# [DATASET EXCERPTS]
import Mathlib
import HarnessLib
import Summits.Ventures.LatticeQCDFlow.Exactness.IMHDelayedRejectionExact
import Summits.Ventures.LatticeQCDFlow.Exactness.OffDiagonalDominationLagOne
import Summits.Ventures.LatticeQCDFlow.Exactness.RefreshScan

/-!
# LatticeQCDFlow / Exactness — THE DELAYED-REJECTION FLOW SAMPLER'S RATE: it inherits the plain sampler's Doeblin
# minorisation (uniform ergodicity at rate `(1 − 1/W)ᵗ`) and decorrelates every observable at least as much at lag one

HONEST FRAMING: exact (Metropolis-corrected) sampling algorithms for lattice gauge theory;
figures of merit are autocorrelation/cost numbers at stated couplings and volumes; no
continuum-physics claim.

Venture `LatticeQCDFlow` (cell pub-lqcd), topic `Exactness`, FANOUT row 30 (lean-1 GEN-43, theme SECOND CHANCES;
sequel of `IMHDelayedRejectionExact`).  NEW WORK of the cell; no definition is introduced, nothing is cited as a
fact.  Tree inputs: `IMHKernel` (`indepMH_apply_ge`, `imhAcceptE_ge_of_le`, `indepMH_invariant`), `RefreshScan`
(`uniformlyErgodic_of_minorised`, the bridge to the Literature Doeblin theorem), `OffDiagonalDominationLagOne`
(`sqDiff_lintegral_mono`, `lagOne_cross_antitone`: the one-step Peskun–Tierney ordering).  Printed counterparts,
NAMED ONLY: Tierney–Mira 1999 §4 ("the DR chain dominates in the Peskun sense"); Mengersen–Tweedie 1996 Thm 2.1
(uniform ergodicity of the independence sampler iff `w` is bounded).

## Setting and results [all ours]

General measurable `Ω`; flow law `q`; weight `w > 0` measurable; `π = w·q`; `K` = ANY kernel realising the two-stage
delayed-rejection rule of `IMHDelayedRejectionExact` (hypothesis `hK` there, copied verbatim).

* `dr_apply_univ` ∕ `dr_isMarkovKernel`: `K(x, Ω) = 1` — the hypothesis `hK` already makes `K` a Markov kernel.
* `dr_apply_ge_setLIntegral_accept`: `K(x, B) ≥ ∫_B a(x, y) q(dy)` for EVERY `B` (also `B ∋ x`).
* **`dr_minorisation` ∕ `dr_smul_le`**: if `0 < w ≤ M` then `K(x, B) ≥ M⁻¹·π(B)` from every `x` — Doeblin's condition with
  the SAME constant as the plain flow sampler (`indepMH_apply_ge`): the second stage costs no rate.
* **`dr_uniformlyErgodic`**: for a normalised weight `0 < w ≤ W`, from EVERY initial law `μ₀`, every `t`, every set `A`:
  `|μ₀Kᵗ(A) − π(A)| ≤ (1 − 1/W)ᵗ`.
* **`dr_sqDiff_ge_imh`**: for every observable `f` and every law `μ`, the one-step Dirichlet form of `K` is at least the plain
  sampler's, `∫∫ (f x − f y)² indepMH(x, dy) μ(dx) ≤ ∫∫ (f x − f y)² K(x, dy) μ(dx)` (measurable singletons).
* **`dr_lagOne_le_imh`**: for bounded measurable `f ≥ 0` and `π` finite, the stationary lag-one product moment is
  SMALLER under delayed rejection: `∫∫ f(x)f(y) K(x, dy) π(dx) ≤ ∫∫ f(x)f(y) indepMH(x, dy) π(dx)` — every observable's
  lag-one autocorrelation can only go down.

Not here: higher lags ∕ asymptotic variance (the full Peskun–Tierney theorem is spectral); the cost side (a second stage
evaluates one more weight — whether it pays is an empirical question); the sticking floor (sequel).
-/

namespace Summit.Ventures.LatticeQCDFlow.Exactness

open MeasureTheory ProbabilityTheory
open scoped ENNReal

variable {Ω : Type*} [MeasurableSpace Ω] {q : Measure Ω} [IsProbabilityMeasure q] {w : Ω → ℝ}

/-! ## §1 The kernel is Markov and dominates its first stage -/

/-- **`K(x, Ω) = 1`**: with `B = Ω` the two-stage formula reads `m(x) + (1 − m(x)) = 1` (`drMass_le_one`). [ours] -/
theorem dr_apply_univ (hw : Measurable w) (hw0 : ∀ x, 0 < w x) (K : Kernel Ω Ω)
    (hK : ∀ (x : Ω) {B : Set Ω}, MeasurableSet B → K x B =
      ∫⁻ y in B, imhAcceptE w x y ∂q +
        ∫⁻ y₁, ∫⁻ y₂ in B, ENNReal.ofReal (min (1 - imhAccept w x y₁) (w y₂ * (1 - imhAccept w y₂ y₁) / w x)) ∂q ∂q +
        (1 - (imhAcceptMass q w x +
          ∫⁻ y₁, ∫⁻ y₂, ENNReal.ofReal (min (1 - imhAccept w x y₁) (w y₂ * (1 - imhAccept w y₂ y₁) / w x)) ∂q ∂q)) *
          B.indicator 1 x)
    (x : Ω) : K x Set.univ = 1 := by
  rw [hK x MeasurableSet.univ]
  simp only [Measure.restrict_univ, Set.indicator_univ, Pi.one_apply, mul_one]
  rw [show ∫⁻ y, imhAcceptE w x y ∂q = imhAcceptMass q w x from rfl]
  exact add_tsub_cancel_of_le (drMass_le_one hw hw0 x)

/-- Hence `K` is a Markov kernel. [ours, bookkeeping] -/
theorem dr_isMarkovKernel (hw : Measurable w) (hw0 : ∀ x, 0 < w x) (K : Kernel Ω Ω)
    (hK : ∀ (x : Ω) {B : Set Ω}, MeasurableSet B → K x B =
      ∫⁻ y in B, imhAcceptE w x y ∂q +
        ∫⁻ y₁, ∫⁻ y₂ in B, ENNReal.ofReal (min (1 - imhAccept w x y₁) (w y₂ * (1 - imhAccept w y₂ y₁) / w x)) ∂q ∂q +
        (1 - (imhAcceptMass q w x +
          ∫⁻ y₁, ∫⁻ y₂, ENNReal.ofReal (min (1 - imhAccept w x y₁) (w y₂ * (1 - imhAccept w y₂ y₁) / w x)) ∂q ∂q)) *
          B.indicator 1 x) :
    IsMarkovKernel K :=
  ⟨fun x => ⟨dr_apply_univ hw hw0 K hK x⟩⟩

omit [IsProbabilityMeasure q] in
/-- **The first stage is a floor for every set**: `∫_B a(x, y) q(dy) ≤ K(x, B)` (also for `B ∋ x`). [ours] -/
theorem dr_apply_ge_setLIntegral_accept (K : Kernel Ω Ω)
    (hK : ∀ (x : Ω) {B : Set Ω}, MeasurableSet B → K x B =
      ∫⁻ y in B, imhAcceptE w x y ∂q +
        ∫⁻ y₁, ∫⁻ y₂ in B, ENNReal.ofReal (min (1 - imhAccept w x y₁) (w y₂ * (1 - imhAccept w y₂ y₁) / w x)) ∂q ∂q +
        (1 - (imhAcceptMass q w x +
          ∫⁻ y₁, ∫⁻ y₂, ENNReal.ofReal (min (1 - imhAccept w x y₁) (w y₂ * (1 - imhAccept w y₂ y₁) / w x)) ∂q ∂q)) *
          B.indicator 1 x)
    (x : Ω) {B : Set Ω} (hB : MeasurableSet B) :
    ∫⁻ y in B, imhAcceptE w x y ∂q ≤ K x B := by
  rw [hK x hB, add_assoc]
  exact le_self_add

/-! ## §2 Doeblin's minorisation with the plain sampler's constant, and uniform ergodicity -/

omit [IsProbabilityMeasure q] in
/-- **DOEBLIN FOR DELAYED REJECTION**: if `0 < w ≤ M` then `M⁻¹·π(B) ≤ K(x, B)` for every state `x` and measurable `B` —
the same constant as `indepMH_apply_ge`. [ours] -/
theorem dr_minorisation (hw : Measurable w) {M : ℝ} (hw0 : ∀ x, 0 < w x) (hM : ∀ x, w x ≤ M) (K : Kernel Ω Ω)
    (hK : ∀ (x : Ω) {B : Set Ω}, MeasurableSet B → K x B =
      ∫⁻ y in B, imhAcceptE w x y ∂q +
        ∫⁻ y₁, ∫⁻ y₂ in B, ENNReal.ofReal (min (1 - imhAccept w x y₁) (w y₂ * (1 - imhAccept w y₂ y₁) / w x)) ∂q ∂q +
        (1 - (imhAcceptMass q w x +
          ∫⁻ y₁, ∫⁻ y₂, ENNReal.ofReal (min (1 - imhAccept w x y₁) (w y₂ * (1 - imhAccept w y₂ y₁) / w x)) ∂q ∂q)) *
          B.indicator 1 x)
    (x : Ω) {B : Set Ω} (hB : MeasurableSet B) :
    (ENNReal.ofReal M)⁻¹ * (q.withDensity fun y => ENNReal.ofReal (w y)) B ≤ K x B := by
  have hMpos : 0 < M := (hw0 x).trans_le (hM x)
  refine le_trans ?_ (dr_apply_ge_setLIntegral_accept K hK x hB)
  rw [withDensity_apply _ hB]
  calc (ENNReal.ofReal M)⁻¹ * ∫⁻ y in B, ENNReal.ofReal (w y) ∂q
        = ∫⁻ y in B, (ENNReal.ofReal M)⁻¹ * ENNReal.ofReal (w y) ∂q := by
          rw [lintegral_const_mul _ hw.ennreal_ofReal]
    _ = ∫⁻ y in B, ENNReal.ofReal (w y / M) ∂q := by
          refine lintegral_congr fun y => ?_
          rw [div_eq_inv_mul, ENNReal.ofReal_mul (inv_nonneg.mpr hMpos.le), ENNReal.ofReal_inv_of_pos hMpos]
    _ ≤ ∫⁻ y in B, imhAcceptE w x y ∂q := lintegral_mono fun y => imhAcceptE_ge_of_le hw0 hM x y

omit [IsProbabilityMeasure q] in
/-- The minorisation as a measure inequality: `M⁻¹ • π ≤ K(x, ·)` for every `x`. [ours] -/
theorem dr_smul_le (hw : Measurable w) {M : ℝ} (hw0 : ∀ x, 0 < w x) (hM : ∀ x, w x ≤ M) (K : Kernel Ω Ω)
    (hK : ∀ (x : Ω) {B : Set Ω}, MeasurableSet B → K x B =
      ∫⁻ y in B, imhAcceptE w x y ∂q +
        ∫⁻ y₁, ∫⁻ y₂ in B, ENNReal.ofReal (min (1 - imhAccept w x y₁) (w y₂ * (1 - imhAccept w y₂ y₁) / w x)) ∂q ∂q +
        (1 - (imhAcceptMass q w x +
          ∫⁻ y₁, ∫⁻ y₂, ENNReal.ofReal (min (1 - imhAccept w x y₁) (w y₂ * (1 - imhAccept w y₂ y₁) / w x)) ∂q ∂q)) *
          B.indicator 1 x)
    (x : Ω) : (ENNReal.ofReal M)⁻¹ • (q.withDensity fun y => ENNReal.ofReal (w y)) ≤ K x := by
  refine Measure.le_iff.2 fun B hB => ?_
  rw [Measure.smul_apply, smul_eq_mul]
  exact dr_minorisation hw hw0 hM K hK x hB

/-- **THE DELAYED-REJECTION FLOW SAMPLER IS UNIFORMLY ERGODIC AT RATE `(1 − 1/W)ᵗ`** for a normalised weight `0 < w ≤ W`,
from every initial law `μ₀`: `|μ₀Kᵗ(A) − π(A)| ≤ (1 − W⁻¹)ᵗ`. [ours] -/
theorem dr_uniformlyErgodic (hw : Measurable w) (hw0 : ∀ x, 0 < w x) {W : ℝ} (hW : ∀ x, w x ≤ W)
    [IsProbabilityMeasure (q.withDensity fun y => ENNReal.ofReal (w y))] (K : Kernel Ω Ω)
    (hK : ∀ (x : Ω) {B : Set Ω}, MeasurableSet B → K x B =
      ∫⁻ y in B, imhAcceptE w x y ∂q +
        ∫⁻ y₁, ∫⁻ y₂ in B, ENNReal.ofReal (min (1 - imhAccept w x y₁) (w y₂ * (1 - imhAccept w y₂ y₁) / w x)) ∂q ∂q +
        (1 - (imhAcceptMass q w x +
          ∫⁻ y₁, ∫⁻ y₂, ENNReal.ofReal (min (1 - imhAccept w x y₁) (w y₂ * (1 - imhAccept w y₂ y₁) / w x)) ∂q ∂q)) *
          B.indicator 1 x)
    (μ₀ : Measure Ω) [IsProbabilityMeasure μ₀] (t : ℕ) (A : Set Ω) :
    |((fun ν : Measure Ω => ν.bind K)^[t] μ₀).real A - (q.withDensity fun y => ENNReal.ofReal (w y)).real A| ≤
      (1 - W⁻¹) ^ t := by
  haveI : IsMarkovKernel K := dr_isMarkovKernel hw hw0 K hK
  have hWpos : 0 < W := by
    obtain ⟨y⟩ := nonempty_of_isProbabilityMeasure q
    exact (hw0 y).trans_le (hW y)
  have h := uniformlyErgodic_of_minorised (dr_smul_le hw hw0 hW K hK) (delayedRejection_invariant hw hw0 K hK) μ₀ t A
  have hε : ((ENNReal.ofReal W)⁻¹).toReal = W⁻¹ := by
    rw [ENNReal.toReal_inv, ENNReal.toReal_ofReal hWpos.le]
  rwa [hε] at h

/-! ## §3 The one-step Peskun–Tierney ordering against the plain flow sampler -/

/-- **DELAYED REJECTION HAS THE LARGER ONE-STEP DIRICHLET FORM**: for every observable `f` and every law `μ`,
`∫∫ (f x − f y)² indepMH(x, dy) dμ ≤ ∫∫ (f x − f y)² K(x, dy) dμ`. [ours] -/
theorem dr_sqDiff_ge_imh [MeasurableSingletonClass Ω] (hw : Measurable w) (K : Kernel Ω Ω)
    (hK : ∀ (x : Ω) {B : Set Ω}, MeasurableSet B → K x B =
      ∫⁻ y in B, imhAcceptE w x y ∂q +
        ∫⁻ y₁, ∫⁻ y₂ in B, ENNReal.ofReal (min (1 - imhAccept w x y₁) (w y₂ * (1 - imhAccept w y₂ y₁) / w x)) ∂q ∂q +
        (1 - (imhAcceptMass q w x +
          ∫⁻ y₁, ∫⁻ y₂, ENNReal.ofReal (min (1 - imhAccept w x y₁) (w y₂ * (1 - imhAccept w y₂ y₁) / w x)) ∂q ∂q)) *
          B.indicator 1 x)
    (μ : Measure Ω) (f : Ω → ℝ) :
    ∫⁻ x, ∫⁻ y, ENNReal.ofReal ((f x - f y) ^ 2) ∂(indepMH q w x) ∂μ ≤
      ∫⁻ x, ∫⁻ y, ENNReal.ofReal ((f x - f y) ^ 2) ∂(K x) ∂μ :=
  sqDiff_lintegral_mono K (indepMH q w) (fun _ _ hB hx => dr_apply_ge_indepMH hw K hK hB hx) μ f

/-- **… AND THE SMALLER STATIONARY LAG-ONE PRODUCT MOMENT OF EVERY BOUNDED OBSERVABLE**: for measurable `0 ≤ f ≤ c`
and `π = w·q` finite, `∫∫ f(x)f(y) K(x, dy) π(dx) ≤ ∫∫ f(x)f(y) indepMH(x, dy) π(dx)`. [ours] -/
theorem dr_lagOne_le_imh [MeasurableSingletonClass Ω] (hw : Measurable w) (hw0 : ∀ x, 0 < w x) (K : Kernel Ω Ω)
    (hK : ∀ (x : Ω) {B : Set Ω}, MeasurableSet B → K x B =
      ∫⁻ y in B, imhAcceptE w x y ∂q +
        ∫⁻ y₁, ∫⁻ y₂ in B, ENNReal.ofReal (min (1 - imhAccept w x y₁) (w y₂ * (1 - imhAccept w y₂ y₁) / w x)) ∂q ∂q +
        (1 - (imhAcceptMass q w x +
          ∫⁻ y₁, ∫⁻ y₂, ENNReal.ofReal (min (1 - imhAccept w x y₁) (w y₂ * (1 - imhAccept w y₂ y₁) / w x)) ∂q ∂q)) *
          B.indicator 1 x)
    [IsFiniteMeasure (q.withDensity fun y => ENNReal.ofReal (w y))]
    {f : Ω → ℝ} (hf : Measurable f) (hf0 : ∀ x, 0 ≤ f x) {c : ℝ} (hfc : ∀ x, f x ≤ c) :
    ∫⁻ x, ∫⁻ y, ENNReal.ofReal (f x * f y) ∂(K x) ∂(q.withDensity fun y => ENNReal.ofReal (w y)) ≤
      ∫⁻ x, ∫⁻ y, ENNReal.ofReal (f x * f y) ∂(indepMH q w x) ∂(q.withDensity fun y => ENNReal.ofReal (w y)) := by
  haveI : IsMarkovKernel K := dr_isMarkovKernel hw hw0 K hK
  haveI : Fact (Measurable w) := ⟨hw⟩
  exact lagOne_cross_antitone K (indepMH q w) (fun _ _ hB hx => dr_apply_ge_indepMH hw K hK hB hx) _
    (delayedRejection_invariant hw hw0 K hK) (indepMH_invariant hw hw0) hf hf0 hfc

end Summit.Ventures.LatticeQCDFlow.Exactness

# [PROBLEM TO SOLVE]
What is needed is an exact copy of the lines above, from the one containing "theme SECOND CHANCES;" through the one containing "realising the two-stage", with nothing added.

# [WRITTEN ANSWER]
Venture `LatticeQCDFlow` (cell pub-lqcd), topic `Exactness`, FANOUT row 30 (lean-1 GEN-43, theme SECOND CHANCES;
sequel of `IMHDelayedRejectionExact`).  NEW WORK of the cell; no definition is introduced, nothing is cited as a
fact.  Tree inputs: `IMHKernel` (`indepMH_apply_ge`, `imhAcceptE_ge_of_le`, `indepMH_invariant`), `RefreshScan`
(`uniformlyErgodic_of_minorised`, the bridge to the Literature Doeblin theorem), `OffDiagonalDominationLagOne`
(`sqDiff_lintegral_mono`, `lagOne_cross_antitone`: the one-step Peskun–Tierney ordering).  Printed counterparts,
NAMED ONLY: Tierney–Mira 1999 §4 ("the DR chain dominates in the Peskun sense"); Mengersen–Tweedie 1996 Thm 2.1
(uniform ergodicity of the independence sampler iff `w` is bounded).

## Setting and results [all ours]

General measurable `Ω`; flow law `q`; weight `w > 0` measurable; `π = w·q`; `K` = ANY kernel realising the two-stage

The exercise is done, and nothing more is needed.